Surging Buck Doesn’t Stop Anywhere

November 19, 2014

The US dollar’s strength is having a big, negative impact on some sectors. It’s not over yet, either.

Money and GavelThe dollar is on a tear the last few years and it’s causing some dollar-sensitive companies to shed a tear as surges ever higher.

“The strengthening dollar has seen companies which historically underperform in a strong dollar environment lag behind their peers by almost 15 percent since the start of the year,” according to financial information services firm Markit.

According to Markit:

  • Companies negatively exposed have underperformed their peers in ten of the last 11 months.
  • Companies which perform well in strong dollar times have seen the opposite and outperformed by 5 percent. 
  • Foreign revenues reported in dollars impact companies like Coca-Cola and Russian internet search provider Yandex.

US exporters have definitely taken a hit when it comes to a strong dollar, as customers must pay more for their products than those of their foreign competitors.

One of the main drivers behind the dollar’s strength is that the US economy is in the midst of a recovery, which is likely only getting started, while economies in Japan, the UK and Europe are stumbling backwards, prompting various types of stimulus. Further to that, most experts see rates rising in the US, which will also strengthen the dollar as cash from around the world starts coming for the yield.

According to Markit, the US alone “has fuelled global markets with $3.7 trillion since the crisis.” And now the G20 has said it will try to add another $2 trillion in the next few years. This is supposed to keep the dollar in check as other regions regain their footing. If that doesn’t happen, the losses by corporates in sensitive sectors such as energy and consumer goods will continue.

Also, many companies will see earnings impacts. One company Markit cites is Coca-Cola, which is exposed to dollar strength when it translates its bountiful foreign profits into bucks. Coca Cola’s stock is down 4 percent year to date and it’s been one of the leading shorted stocks as well, Markit says.

But at least one big US exporter, Caterpillar, has been able to hedge against that dollar strength.
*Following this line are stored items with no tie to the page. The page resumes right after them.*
import Literature.NumberTheory.EllipticCurves.ComplexTorus
import Literature.NumberTheory.EllipticCurves.AbelianVarietyBridgeFullProofs
import Literature.NumberTheory.EllipticCurves.ComplexTorusAddProofs
import Literature.NumberTheory.EllipticCurves.ComplexTorusAnalytification
import Literature.NumberTheory.EllipticCurves.WeierstrassAddHomPoints
import Literature.NumberTheory.EllipticCurves.LatticeTransformationIdentity
import Literature.NumberTheory.EllipticCurves.CMEndomorphismOfCertificate
import Literature.NumberTheory.EllipticCurves.CMTransformationPolynomials
import Literature.NumberTheory.EllipticCurves.DivisionPolynomialTorsion
import Literature.AlgebraicGeometry.Motives.AbelianVarietyRationalMaps
import Literature.AlgebraicGeometry.Motives.AbelianVarietyRigidity
import Literature.AlgebraicGeometry.Motives.AlgPointsSeparate
import Literature.AlgebraicGeometry.Motives.AbelianVarietyExistence
import Mathlib.AlgebraicGeometry.EllipticCurve.Affine.Point
import HarnessLib

/-!
# Every multiplier of a complex lattice is an endomorphism of the abelian variety `E_Λ`; the CM curves `ℂ/(ℤ + ℤ√-d)` with `[√-d]` for every `d ≥ 1`

Topic `Literature/NumberTheory/EllipticCurves`; a proofs-only file (theorems only: no definition, no
named fact). For a period pair `L` (lattice `Λ ⊂ ℂ`, curve `E_Λ : y² = x³ − (g₂/4)x − g₃/4` as a
`ℂ`-GROUP SCHEME, the tree's `WeierstrassCurve.abelianVarietyOfAddHom` of `L.curve` with the
chord–tangent law, Silverman AEC III.3.6) and a multiplier `w ≠ 0`, `wΛ ⊆ Λ`:

* `exists_ringHom_of_transformation` — the CHART ALGEBRA MAP of a transformation pair: for
  `P, Q ∈ ℂ[X]` satisfying the transformation identity `(H1)`
  `f·(P'Q − PQ')² = w²(4P³ − g₂PQ² − g₃Q³)Q`, `f = 4X³ − g₂X − g₃` (Cox, *Primes of the form
  x² + ny²*, Prop. 14.9: `℘(wz) = (P/Q)(℘ z)`, `℘'(wz) = w⁻¹(P/Q)'(℘ z)℘'(z)`), the substitution
  `x ↦ P/Q`, `y ↦ (P'Q − PQ')·y/(wQ²)` respects the Weierstrass equation
  (`transformation_identity_monic`, `mk_Y_sq`), hence defines a ring homomorphism out of the
  coordinate ring `ℂ[E_Λ]` into any ring in which `Q(x)` is inverted;
* `exists_endomorphism_of_mul_mem_lattice` — **Silverman, AEC Thm. VI.4.1 (b), the direction
  `{α : αΛ ⊆ Λ} → End(E_Λ)`, for `E_Λ` as a `ℂ`-group scheme**: there is an endomorphism `φ` of
  the abelian variety `E_Λ` acting on complex points as `π(z) ↦ π(wz)` (`π = PeriodPair.upoint`).
  Proof: the transformation polynomials of `w` exist (`PeriodPair.exists_rationalMap_of_mul_mem`,
  Cox Thm. 10.14) and satisfy `(H1)`, `(H2)` (`PeriodPair.transformation_identities_of_rationalMap`);
  the chart algebra map is `Spec`'d to a `ℂ`-morphism on the non-empty open
  `D(Q) ⊂ Spec ℂ[E_Λ] ⊂ E_Λ` (localisation and affine chart are open immersions); Milne's
  extension theorem (`AbelianVariety.existsUnique_extension_abelianVariety`, *Abelian Varieties*
  Thm. 3.1) extends it to `f : E_Λ → E_Λ`; `g := f · f(O)⁻¹` fixes the origin, hence is a
  homomorphism (rigidity, `isMonHom_of_one_comp`, Milne Cor. 2.2 / Mumford §4 Cor. 1); on an
  affine point `(℘ z, ℘'z/2)` with `Q(℘ z) ≠ 0`, `f` is the chart formula
  `((P/Q)(℘ z), (P'Q − PQ')(℘ z)·℘'(z)/(2wQ(℘ z)²)) = (℘(wz), ℘'(wz)/2)`, so the homomorphisms
  `p ↦ p ≫ g` and the analytic `π(z) ↦ π(wz)` (`PeriodPair.exists_addMonoidHom_toPoint_mul`) of
  the infinite group `E_Λ(ℂ)` differ by the constant `f(O)⁻¹` off a finite set, hence agree
  everywhere (`monoidHom_eq_one_of_eq_const_off_finite`);
* `exists_cmCurve_sqrt` — **the CM curves `ℂ/(ℤ + ℤ√-d)` with `[√-d]` as `AbelianVariety ℂ`
  endomorphisms, for every `d ≥ 1`**: with `w = i√d`, `L = (1, w)` (`wΛ ⊆ Λ`), an endomorphism
  `φ₀` of `E_Λ` with `φ₀ ≫ φ₀ = -((d : ℤ) • 𝟙)` acting on points by `π(z) ↦ π(wz)` (`φ ≫ φ = -d`
  is checked on `ℂ`-points, which separate morphisms, `SchemeOver.hom_ext_of_forall_algPoints`);
  `exists_cmCurve_sqrt_neg` — the short form `∃ (E₀ : AbelianVariety ℂ) (ψ₀ : E₀ ⟶ E₀),
  E₀.dim = 1 ∧ ψ₀ ≫ ψ₀ = -(d • 𝟙 E₀)` consumed by the aiming lemma of the product trick
  (`Motives.exists_cmWeilSurface_aimedSplitProduct_of_ne_one_of_ne_three`, van Geemen LNM 1594, 5.3:
  "`E` an elliptic curve with CM by `O_K`"; Schoen, Compositio 114 (1998) §10; Markman
  arXiv:2509.23403 §11.5 Step 2) and by `HodgeTheory.exists_weilTypeSurface_prod_isHyperbolicWeilType_all`.

Provenance: first landed on the summit side (Hodge summit, crux `WeilTwelvefoldsSqrtMinus7`, lead
seat c1: files `Theorems/HeckePrymWeilWeilTwelvefoldsSqrtMinus7CmChartAlgebra`,
`…CmEndomorphismOfMulMem`, `…CmCurveSqrt` — same statements and proofs, namespace
`Summit.HodgeConjecture.…AmnesicSecantSheaves`); re-hosted here, under `Literature`, because the
Literature facts that need it cannot import `Summits` (CONVENTIONS §2). Everything is proved; no
definition and no named fact is introduced (D-0026).

## References

* [Cox2013] D. A. Cox, *Primes of the form x² + ny²*, 2nd ed. (2013), §10.B Thm. 10.14, §14.B
  Prop. 14.9 (PDF pp. 318–319).
* [SilvermanAEC2009] J. H. Silverman, *The Arithmetic of Elliptic Curves*, 2nd ed. (2009),
  Thm. VI.4.1 (b), Prop. VI.3.6, III.3.6.
* [Milne1986AbelianVarieties] J. S. Milne, *Abelian Varieties* (1986), §2 Cor. 2.2, §3 Thm. 3.1.
* [MumfordAV1970] D. Mumford, *Abelian Varieties* (1970), §4 Cor. 1.
* [vanGeemen1994HodgeAV] B. van Geemen, LNM 1594 (1994), 5.3.
-/

noncomputable section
According to the company’s CEO, Doug Oberhelman, Caterpillar “is a big producer” in places currently seeing local currency weakness. “In fact in the latest quarter, dollar strength was a little bit of a tailwind for us because we tend to produce and sell in those markets to offset costs and revenue,” he said. 

“For US-based multinationals that don’t have modern currency risk management programs in place,” writes Andy Gage, VP of Strategic Market Development at FX exposure-management systems provider FiREapps in a recent blog post, “the dollar’s rise likely means negative currency impact. And deeper impacts like credit rating downgrades and debt covenant breaches” could follow.